И оттого, что для Каренина, которого он полагал в этой ситуации правым, он не пожалел черной краски, а Анна, которую хотел осудить, вышла у него такой обворожительной, такой прелестной, идея, вдохновившая его на создание этого романа только выиграла в своей убедительности.

Это всё я к тому, что если бы Солженицын, рисуя своего Галахова, следовал художественному методу Толстого, разоблачительный пафос его замысла ничуть бы не пострадал, а тоже только выиграл в своей убедительности.

Власть, искажающая, уродующая душу умного и талантливого человека, предстала бы в этом случае перед нами куда более злокачественной, чем та же власть, подчиняющая своей воле тех, кто легко, без колебаний готов насиловать себя ей в угоду.

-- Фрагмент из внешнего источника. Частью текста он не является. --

import Summits.HubbardSuperconductivity.HubbardSuperconductivity.Theorems.AnisotropyChordTransferFibre3FinXDEvalW

/-!
# Route `AnisotropyChord` / H0 rotor rung: FIN per-`L` SIDE-CONDITION cell facts, `L = 20` (GM₃ cells 94–95)

Kernel facts `sdCellAnyZ 20 (49/50) 20 la lb (c, bn, aD) = true` (regime clause `mHole ≥ 0 ∧ facMI·η·(aD + b/(2+cos θ)) < c` on the cell, or vacuity), g5's `xbEval` objects, `decide +kernel`.
Prover seat `hubbard-h0-rotor-p3` g7; helper for piece A = stmt-HubbardSuperconductivity-23918 of rung 19089 (`--supports`, helper class).
WHAT THIS IS NOT: nothing here proves superconductivity in the Hubbard model (rotor TARGET as worded stays FALSE, g15 verdict); kernel facts /
assembly for ONE conditional reduction at one `L`.
-/

set_option linter.dupNamespace false
set_option autoImplicit false

namespace Summit.HubbardSuperconductivity.HubbardSuperconductivity.Theorems.AnisotropyChord.Transfer.Fibre3

namespace FinXD

/-- side-condition cell `[1369733230376548, 1403976561135962]` of `L = 20` (`cert`). [folklore] -/
theorem sd20_94 : sdCellAnyZ 20 (49/50 : ℚ) 20 1369733230376548 1403976561135962 ((11/20 : ℚ), (15 : ℕ), (2/25 : ℚ)) = true := by (rw [← sdCellAnyZW_eq]; decide +kernel)

/-- side-condition cell `[1403976561135962, 1439075975164362]` of `L = 20` (`cert`). [folklore] -/
theorem sd20_95 : sdCellAnyZ 20 (49/50 : ℚ) 20 1403976561135962 1439075975164362 ((11/20 : ℚ), (15 : ℕ), (2/25 : ℚ)) = true := by (rw [← sdCellAnyZW_eq]; decide +kernel)

end FinXD

end Summit.HubbardSuperconductivity.HubbardSuperconductivity.Theorems.AnisotropyChord.Transfer.Fibre3
/-- The splitting `v ↦ (v|ι₁, v|ι₂)` is surjective. [folklore] -/
theorem surjective_resInl_resInr {ι₁ ι₂ : Type*} :
    Function.Surjective (fun v : ι₁ ⊕ ι₂ → X => (resInl v, resInr v)) :=
  fun p => ⟨Sum.elim p.1 p.2, rfl⟩

variable [AddGroup X]

/-- `(v + w)|ι₁ = v|ι₁ + w|ι₁`. [folklore] -/
theorem resInl_add {ι₁ ι₂ : Type*} (v w : ι₁ ⊕ ι₂ → X) : resInl (v + w) = resInl v + resInl w := rfl

/-- `(v + w)|ι₂ = v|ι₂ + w|ι₂`. [folklore] -/
theorem resInr_add {ι₁ ι₂ : Type*} (v w : ι₁ ⊕ ι₂ → X) : resInr (v + w) = resInr v + resInr w := rfl

/-- `(-v)|ι₁ = -(v|ι₁)`. [folklore] -/
theorem resInl_neg {ι₁ ι₂ : Type*} (v : ι₁ ⊕ ι₂ → X) : resInl (-v) = -resInl v := rfl

/-- `(-v)|ι₂ = -(v|ι₂)`. [folklore] -/
theorem resInr_neg {ι₁ ι₂ : Type*} (v : ι₁ ⊕ ι₂ → X) : resInr (-v) = -resInr v := rfl

end Box

/-! ## 2. The multiplication map `𝒮((𝔸^∞)^{ι₁}) ⊗ 𝒮((𝔸^∞)^{ι₂}) → ((𝔸^∞)^{ι₁ ⊕ ι₂} → ℂ)` -/

section FinSum

variable (K : Type) [Field K] [NumberField K] (ι₁ ι₂ : Type) [Fintype ι₁] [Fintype ι₂]

/-- **The multiplication map** `f₁ ⊗ f₂ ↦ (v ↦ f₁(v|ι₁) · f₂(v|ι₂))` from the algebraic tensor product of the
finite-adelic Schwartz–Bruhat spaces to functions on `(𝔸_K^∞)^{ι₁ ⊕ ι₂}`. [folklore] -/
def finSumMap : FinSB K ι₁ ⊗[ℂ] FinSB K ι₂ →ₗ[ℂ] ((ι₁ ⊕ ι₂ → FiniteAdeleRing (𝓞 K) K) → ℂ) :=
  LinearMap.funLeft ℂ ℂ (fun v : ι₁ ⊕ ι₂ → FiniteAdeleRing (𝓞 K) K => (resInl v, resInr v)) ∘ₗ
    TensorFunctions.mulMap (SchwartzBruhat (ι₁ → FiniteAdeleRing (𝓞 K) K)).subtype
      (SchwartzBruhat (ι₂ → FiniteAdeleRing (𝓞 K) K)).subtype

У Галахова – в самой природе этого образа, даже если отвлечься от реального его прототипа, – были все данные для того, чтобы автор (а значит, и читатель) мог отыскать в нем и какие-то привлекательные черты. Попросту говоря, рисовать его с большей симпатией.

О другом, говоря по-школьному, отрицательном солженицынском персонаже – Русанове – этого не скажешь.

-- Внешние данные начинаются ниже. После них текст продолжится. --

import Literature.IUT.HodgeTheaters.BadLocalFrobenioidBiratFromFOfThm34ii
import Literature.AlgebraicGeometry.Frobenioids.BiratUnitsAut
import Literature.AlgebraicGeometry.Frobenioids.BiratUnitsConjugation
import Literature.AlgebraicGeometry.Frobenioids.ModelFrobenioidBiratNormalized
import Literature.AlgebraicGeometry.Frobenioids.UnitTrivializationProp48iiiUnconditional
import Literature.AlgebraicGeometry.Frobenioids.ModelFrobenioidRationalFunctionsProofs
import HarnessLib

/-!
# [IUTchI] Example 3.2 (ii) with `ℱ÷_v := ℱ̲_v^birat` THE [FrdI] §4 birationalization of the [EtTh] tempered Frobenioid:
# the REAL-birationalization rest input (`TemperedThetaRestBirat`), and (ii) `BiratFromF` UNCONDITIONAL at it —
# at the assembly and AT THE MERGE RECORD (`MergeInputs.ofRestBirat`)

S. Mochizuki, *Inter-universal Teichmüller theory I*, kurims manuscript (May 2020), Example 3.2 (ii) p. 70: «Next, let us recall
the birationalization `ℱ÷_v := ℱ̲_v^birat` [cf. [FrdI], §4]. Write `Ÿ_v → X̲̲_v` for the tempered covering … Thus, we obtain an element
`Θ̲_v ∈ 𝒪^×(T^÷_{Ÿ_v})` … completely determined up to multiplication by a `2l`-th root of unity and the action of the group of
automorphisms `l·ℤ ⊆ Aut(T_{Ÿ_v})` … the birationalization `ℱ÷_v` may be reconstructed category-theoretically from `ℱ̲_v` [cf. [FrdI],
Corollary 4.10; [EtTh], Proposition 5.1]» [claim: Mochizuki2012, status: disputed] (D-0012 claim key, series status DISPUTED;
DEFINITIONS + proof-only compositions BY NAME; nothing of the series is asserted; no side is taken on [IUTchIII] Cor. 3.12).
S. Mochizuki, *The geometry of Frobenioids I* (2008), Prop. 4.4 (i)(ii)(iv) pp. 82–85 (the birationalization `C → C^birat` over `D`,
`𝒪^×(A^birat)`), Thm. 5.2 (ii) p. 101 (objects of a model Frobenioid are birationally Frobenius-normalized), Def. 4.5 (i) p. 86
[cite: MochizukiFrdI2008, Prop. 4.4 p.82]; *The étale theta function …* (2009), Def. 3.6 (ii) p. 77 [cite: MochizukiEtTh2009, Def 3.6 p.77].

STATE BEFORE THIS FILE (row «E32ii-BIRAT-REAL» of record, abc-iut-L5-t2 lineage: «the rest-input structure with REAL `ℱ÷_v` … is
DEF-BEARING work of record», p492628 docstring).  In abc-iut-L5-t2's `TemperedThetaRest d T hq C Fbirat` (p444522) the
birationalization side — `ℱ÷_v`, `ℱ̲_v → ℱ÷_v → 𝒟_v`, `𝒪^×(T^÷_{Ÿ_v})` — is free INPUT data; (ii) `BiratFromF` is a theorem only under
the side condition `hb` («`ℱ÷_v` is (≌) the birationalization», abc-iut-L5-t5 p511072 `biratFromF_frobeniusBadAt_ofRest`), and the
L5 census lists clause (ii)(a) «`ℱ÷_v := ℱ̲_v^birat`» as I(L2/L1).  abc-iut-L1-t3 g14 certified (kernel probe, GAP G-L5-EX32I-1 sub-gap
(b) rewording) that abc-iut-L1's `PreFrobenioid.Birat` / `toBirat` / `biratOps` / `biratOverBase` / `BiratUnits.toAut` instantiate BY
NAME at every [EtTh] Def. 3.6 tempered Frobenioid.

WHAT THIS FILE DOES.
* §1 `BadLocalFrobenioid.temperedBiratUnits_mul_comm` — **`𝒪^×(T^÷_A)` of a tempered Frobenioid IS commutative** (the `unitsTY_comm`
  law of the L5 interface, here a THEOREM): abc-iut-L1's `BiratUnits.mul_comm_of_isBiratFrobeniusNormalized` ([FrdI] Def. 4.5 (i)) ∘
  `ModelFrobenioid.isBiratFrobeniusNormalizedObj` ([FrdI] Thm. 5.2 (ii)) ∘ abc-iut-L2's `TemperedFrobenioid.objectwise_isGroupLike_weak`;
  divisoriality from `hF`.
* §2 `TemperedThetaRestBirat d T hq C hF` — the INPUT that remains when `ℱ÷_v := Birat C.toElem hF _` IS THE birationalization:
  `Θ̲_v : BiratUnits C.toElem hF T_{Ÿ_v}` (an element of the REAL `𝒪^×(T^÷_{Ÿ_v})`), `l·ℤ ⊆ Aut(T_{Ÿ_v})`, the constants
  `𝒪^×_{K_v} → 𝒪^×(T^÷_{Ÿ_v})`, `𝒞⊢_v → 𝒞_v` faithful over `𝒟⊢_v ⊆ 𝒟_v`, `𝒞^Θ_v ⊆ ℱ÷_v` faithful over `𝒟^Θ_v → 𝒟_v`; and
  `TemperedThetaRestBirat.toRest : TemperedThetaRest d T hq C (Birat …)` with `birat := toBirat`, `biratBase := (biratOps …).base`,
  `birat_base := biratOverBase` (ON THE NOSE), `unitsTY := (BiratUnits.toAut _).range` (REAL `𝒪^×`, commutative by §1),
  `theta := toAut Θ̲_v`; read-outs `toRest_birat` (rfl), `toRest_birat_equiv` (the `hb` of p511072 holds BY CONSTRUCTION).
* §3 `BadLocalFrobenioid.biratFromF_ofKits_toRestBirat` — **(ii) `BiratFromF` at the assembly `ofKits … R.toRest.toInput` with NO side
  condition** (binders = the DATA `C`, `hF`, `R` only): p511072 `biratFromF_ofKits_of_birat_eq_toBirat'` at `hb := rfl`.
* §4 AT THE MERGE RECORD: `InitialThetaData.BadTemperedRestBirat B x hx T` (⟨`D₀`, `T′`, `VD`, `Fr`, `hF`, `R : TemperedThetaRestBirat …`⟩),
  `BadTemperedRestBirat.toRest : D.BadTemperedRest B x hx T`, `MergeInputs.ofRestBirat`, and
  **`biratFromF_frobeniusBadAt_ofRestBirat : (D.frobeniusBadAt B (MergeInputs.ofRestBirat …) x hx).BiratFromF` for EVERY index and
  EVERY REAL-birationalization rest input — residual binders NONE** (p511072 `biratFromF_frobeniusBadAt_ofRest` at `hb` := by construction);
  joint `ex32_ii_iii_frobeniusBadAt_ofRestBirat` = (ii) ∧ (iii) modulo the (iii) bundle {`hnd`, `hds`, `h5`, `hR`} only (`hF` is DATA here).
BINDER CENSUS of §4: {`D`, `B`, `m2`, `Rb`, `m4`, `geomTFG`, `x`, `hx`}; FACT unnamed 0; LAW 0; no instance, no notation, no attribute
change, no `sorry`.  HONEST LABEL: `TemperedThetaRestBirat` / `BadTemperedRestBirat` are INPUT structures of the L2 lane — nothing asserts
they are inhabited by the [EtTh] §5 objects of the actual Tate curve (GAP G-L5-EX32I-1 / FOUNDATIONS-BOUNDARY HOLD on Ex. 3.2 (i) stand;
sub-gap (a) «`𝒞⊢_v → 𝒞_v` faithful is unsatisfiable at the tower/skeleton models of record» applies verbatim to the field `CdashToC`);
the gain is that clause (ii)(a) «`ℱ÷_v := ℱ̲_v^birat`» and `𝒪^×(T^÷_{Ÿ_v})` are REAL (constructed, [FrdI] §4) for this input class and
(ii)(b) `BiratFromF` needs no law at all.  typed ≠ inhabited ≠ proved.
-/

noncomputable section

Проникнуться хоть малой толикой симпатии к такому человеку, как Русанов, казалось бы, уж совсем невозможно. И от автора «Ракового корпуса» никто не вправе был этого требовать. Однако требование это на обсуждении повести, как мы помним, прозвучало. И удивительнее всего было то, что Солженицын с этим требованием как будто даже согласился:

...

Большая часть высказываний о Русанове подтверждает, что я с ним сделал что-то не то. Я не смею спорить с таким числом критиков. Но что делать конструктивно, – не знаю. Очень важна мысль Карякина, – она выходит за пределы моей книги, моего творчества, – как в произведении искусства должны соотноситься современность и вечность. Это труднейшая проблема. Как и любому писателю мне хотелось бы воспитать в себе чувство гармонии. Я пытался рисовать и Русанова с симпатией, иногда всеми силами, – ну, пожалуй, не всеми силами. (Смех.) Ведь вход Русанова в палату автобиографичен, это я сам переступаю порог ракового корпуса.

(Александр Солженицын. Собрание сочинений в шести томах. Том шестой. Frankfurt/Main, 1970. Стр. 185 –186)

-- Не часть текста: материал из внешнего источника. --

import Literature.Barriers.CriticalPhenomena.WeaklySAWQuadraticFlowCutoff
import HarnessLib

/-!
# [BBS-rg-flow, §1.3 / BBS 2015, §7.3]: shifting the cut-off — the hypotheses of Lemmas 2.1–2.2 at a
# cut-off `k` imply them at any cut-off `k'` with `|k - k'| ≤ d`, with constants `BΩ^d, CΩ^d, N + d`

[BBS-rg-flow] fixes the weights `χ_j = Ω^{-(j-j_Ω)₊}` but notes (§1.2, after (1.7)) that "the
value of `j_Ω` is not important … a different choice only changes constants"; BBS 2015, §7.3
(Steps 2–3 of the proof of Proposition 7.1.1) uses the flow theorem with the weights FROZEN at the
cut-off of a nearby mass `m̃²` ("`χ̃_j = χ_j(m̃²)`" in (Djdef-2)). The elementary fact behind this is
recorded here: `Ω^{-(j-k)₊} ≤ Ω^d·Ω^{-(j-k')₊}` whenever `k ≤ k' + d` (`cutoffWeight_le_pow_mul`), hence
`CutoffGbarHyp`/`CutoffQuadHyp` at `k` give the same structures at `k'` (`|k - k'| ≤ d`) with `B, C`
multiplied by `Ω^d` and at most `d` more exceptional scales (`CutoffGbarHyp.shift`,
`CutoffQuadHyp.shift`; the smallness conditions on `g₀` for the new constants are hypotheses).
-/

noncomputable section

open Set

namespace Literature.Barriers.CriticalPhenomena

namespace CTWSAW

/-- **`Ω^{-(j-k)₊} ≤ Ω^d·Ω^{-(j-k')₊}` for `k ≤ k' + d`** (`Ω ≥ 1`). [cite: BauerschmidtBrydgesSlade2015Flow, §1.2–1.3, (1.7)–(1.8) ("the value of j_Ω is not important")] -/
theorem cutoffWeight_le_pow_mul {Ω : ℝ} (hΩ : 1 ≤ Ω) {k k' : ℕ∞} {d : ℕ} (hk : k ≤ k' + d) (j : ℕ) :
    cutoffWeight Ω k j ≤ Ω ^ d * cutoffWeight Ω k' j := by
  have hΩ0 : 0 < Ω := by linarith
  have h1d : 1 ≤ Ω ^ d := one_le_pow₀ hΩ
  obtain ⟨-, hw1⟩ := cutoffWeight_pos_and_le_one hΩ k j
  induction k' using ENat.recTopCoe with
  | top => rw [cutoffWeight_top, mul_one]; exact hw1.trans h1d
  | coe k' =>
    induction k using ENat.recTopCoe with
    | top =>
      exfalso
      have : ((k' : ℕ∞) + d) < ⊤ := by
        rw [← ENat.coe_add]; exact ENat.coe_lt_top _
      exact absurd hk (not_le.2 this)
    | coe k =>
      have hkk : k ≤ k' + d := by
        rw [← ENat.coe_add] at hk; exact_mod_cast hk
      rw [cutoffWeight_coe, cutoffWeight_coe, ← inv_pow, ← inv_pow]
      -- `Ω⁻¹ ^ (j-k) ≤ Ω^d · Ω⁻¹ ^ (j-k')`: since `j - k' ≤ (j - k) + d`
      have hle : j - k' ≤ (j - k) + d := by omega
      have hΩi0 : 0 ≤ Ω⁻¹ := by positivity
      have hΩi1 : Ω⁻¹ ≤ 1 := inv_le_one_of_one_le₀ hΩ
      calc Ω⁻¹ ^ (j - k) = Ω ^ d * (Ω⁻¹ ^ d * Ω⁻¹ ^ (j - k)) := by
            rw [← mul_assoc, ← mul_pow, mul_inv_cancel₀ hΩ0.ne', one_pow, one_mul]
        _ = Ω ^ d * Ω⁻¹ ^ ((j - k) + d) := by rw [pow_add, mul_comm (Ω⁻¹ ^ d)]
        _ ≤ Ω ^ d * Ω⁻¹ ^ (j - k') :=
            mul_le_mul_of_nonneg_left (pow_le_pow_of_le_one hΩi0 hΩi1 hle) (by positivity)

/-- The exceptional scales shift: if `P j` holds for `j ≤ k` off `≤ N` scales, then `P j` holds for
`j ≤ k'` off `≤ N + d` scales whenever `k' ≤ k + d`. [cite: BauerschmidtBrydgesSlade2015Flow, Assumption (A1) ("the number of exceptional scales is bounded")] -/
theorem exc_shift {Pr : ℕ → Prop} {k k' : ℕ∞} {N d : ℕ} (hk : k' ≤ k + d)
    (h : ∃ s : Finset ℕ, s.card ≤ N ∧ ∀ j : ℕ, (j : ℕ∞) ≤ k → j ∉ s → Pr j) :
    ∃ s : Finset ℕ, s.card ≤ N + d ∧ ∀ j : ℕ, (j : ℕ∞) ≤ k' → j ∉ s → Pr j := by
  classical
  obtain ⟨s, hs, hP⟩ := h
  induction k using ENat.recTopCoe with
  | top => exact ⟨s, hs.trans (Nat.le_add_right _ _), fun j _ hj => hP j le_top hj⟩
  | coe k =>
    -- add the scales `k+1, …, k+d`
    refine ⟨s ∪ Finset.Ico (k + 1) (k + 1 + d), ?_, fun j hj hjs => ?_⟩
    · calc (s ∪ Finset.Ico (k + 1) (k + 1 + d)).card ≤ s.card + (Finset.Ico (k + 1) (k + 1 + d)).card :=
            Finset.card_union_le _ _
        _ ≤ N + d := by rw [Nat.card_Ico]; omega
    · rw [Finset.mem_union, not_or, Finset.mem_Ico] at hjs
      have hjk : j ≤ k + d := by
        have : (j : ℕ∞) ≤ (k : ℕ∞) + d := hj.trans hk
        rw [← ENat.coe_add] at this; exact_mod_cast this
      have hjle : j ≤ k := by
        by_contra hcon
        exact hjs.2 ⟨by omega, by omega⟩
      exact hP j (by exact_mod_cast hjle) hjs.1

/-- **Shift of the cut-off in the hypotheses of Lemma 2.1**: `CutoffGbarHyp` at `k` gives it at any
`k'` with `k ≤ k' + d`, `k' ≤ k + d`, with `B ↦ BΩ^d`, `N ↦ N + d` (the smallness of `g₀` for the new
constants being assumed). [cite: BauerschmidtBrydgesSlade2015Flow, Assumption (A1), Lemma 2.1 and §1.2 ("the value of j_Ω is not important")] -/
theorem CutoffGbarHyp.shift {β : ℕ → ℝ} {Ω : ℝ} {k : ℕ∞} {B c : ℝ} {N : ℕ} {g₀ : ℝ}
    (h : CutoffGbarHyp β Ω k B c N g₀) {k' : ℕ∞} {d : ℕ} (hk : k ≤ k' + d) (hk' : k' ≤ k + d)
    {g : ℝ} (hg : 0 < g) (hg4 : g ≤ 1 / 4) (hsmallB : B * Ω ^ d * g ≤ 1 / 4)
    (hsmallN : 2 * (B * Ω ^ d) * g * ((N + d : ℕ) + 1 / (Ω - 1)) ≤ 1 / 2) :
    CutoffGbarHyp β Ω k' (B * Ω ^ d) c (N + d) g where
  one_lt := h.one_lt
  abs_le j := by
    calc |β j| ≤ B * cutoffWeight Ω k j := h.abs_le j
      _ ≤ B * (Ω ^ d * cutoffWeight Ω k' j) :=
          mul_le_mul_of_nonneg_left (cutoffWeight_le_pow_mul h.one_lt.le hk j) h.B_nonneg
      _ = B * Ω ^ d * cutoffWeight Ω k' j := by ring
  c_pos := h.c_pos
  exc := exc_shift hk' h.exc
  g₀_pos := hg
  g₀_le := hg4
  smallB := hsmallB
  smallN := hsmallN

/-- **Shift of the cut-off in the hypotheses of Lemma 2.2**: `CutoffQuadHyp` at `k` gives it at any
`k'` with `|k - k'| ≤ d`, with `B ↦ BΩ^d`, `C ↦ CΩ^d`, `N ↦ N + d` (smallness of `g₀` for the new
constants assumed). [cite: BauerschmidtBrydgesSlade2015Flow, Assumptions (A1)–(A2), Lemma 2.2 and §1.2] [cite: BauerschmidtBrydgesSlade2015LogCorr, §7.3 (proof of Proposition 7.1.1, Steps 2–3: frozen weights χ̃_j = χ_j(m̃²))] -/
theorem CutoffQuadHyp.shift {P : QuadFlowParams} {Ω : ℝ} {k : ℕ∞} {B c : ℝ} {N : ℕ} {C lam g₀ : ℝ}
    (h : CutoffQuadHyp P Ω k B c N C lam g₀) {k' : ℕ∞} {d : ℕ} (hk : k ≤ k' + d) (hk' : k' ≤ k + d)
    {g : ℝ} (hg : 0 < g) (hg4 : g ≤ 1 / 4) (hsmallB : B * Ω ^ d * g ≤ 1 / 4)
    (hsmallN : 2 * (B * Ω ^ d) * g * ((N + d : ℕ) + 1 / (Ω - 1)) ≤ 1 / 2)
    (hsmallC1 : 4 * (C * Ω ^ d) * g ≤ 1)
    (hsmallC2 : 8 * (C * Ω ^ d) * g * ((N + d : ℕ) + 1 / (Ω - 1)) ≤ 1)
    (hsmallτ : 2 * (C * Ω ^ d) * g * (1 + 2 * (C * Ω ^ d) *
      ((1 + (N + d : ℕ)) / c + (N + d : ℕ) + 2 * Ω / (Ω - 1))) ≤ (lam - 1) / 2) :
    CutoffQuadHyp P Ω k' (B * Ω ^ d) c (N + d) (C * Ω ^ d) lam g := by
  have hw : ∀ j, cutoffWeight Ω k j ≤ Ω ^ d * cutoffWeight Ω k' j := fun j =>
    cutoffWeight_le_pow_mul h.one_lt.le hk j
  have hC := h.C_nonneg
  have hmono : ∀ {u : ℝ} (j : ℕ), |u| ≤ C * cutoffWeight Ω k j → |u| ≤ C * Ω ^ d * cutoffWeight Ω k' j :=
    fun j hu => hu.trans (by rw [mul_assoc]; exact mul_le_mul_of_nonneg_left (hw j) hC)
  exact
    { toCutoffGbarHyp := h.toCutoffGbarHyp.shift hk hk' hg hg4 hsmallB hsmallN
      one_lt_lam := h.one_lt_lam
      lam_le := h.lam_le
      C_nonneg := by have := h.one_lt; positivity
      zeta_exc := exc_shift hk' h.zeta_exc
      eta_le := fun j => hmono j (h.eta_le j)
      gamma_le := fun j => hmono j (h.gamma_le j)
      theta_le := fun j => hmono j (h.theta_le j)
      zeta_le := fun j => hmono j (h.zeta_le j)
      υgg_le := fun j => hmono j (h.υgg_le j)
      υgz_le := fun j => hmono j (h.υgz_le j)
      υgμ_le := fun j => hmono j (h.υgμ_le j)
      υzz_le := fun j => hmono j (h.υzz_le j)
      υzμ_le := fun j => hmono j (h.υzμ_le j)
      smallC1 := hsmallC1
      smallC2 := hsmallC2
      smallτ := hsmallτ }

end CTWSAW

end Literature.Barriers.CriticalPhenomena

Этот смех, которым участники обсуждения встретили слова Солженицына о том, что он старался рисовать Русанова с симпатией, более чем понятен. Очевидно ведь, что этого своего Русанова он яростно, смертельно ненавидит. Какая уж тут симпатия! Но самое интересное в его ответе на критику не это, а готовность признать, что стремление соотнести изображение современности с вечностью, к которому призывал его Карякин, выходит не только за пределы этой его книги, но и за пределы всего его творчества. То есть – за пределы его творческих возможностей.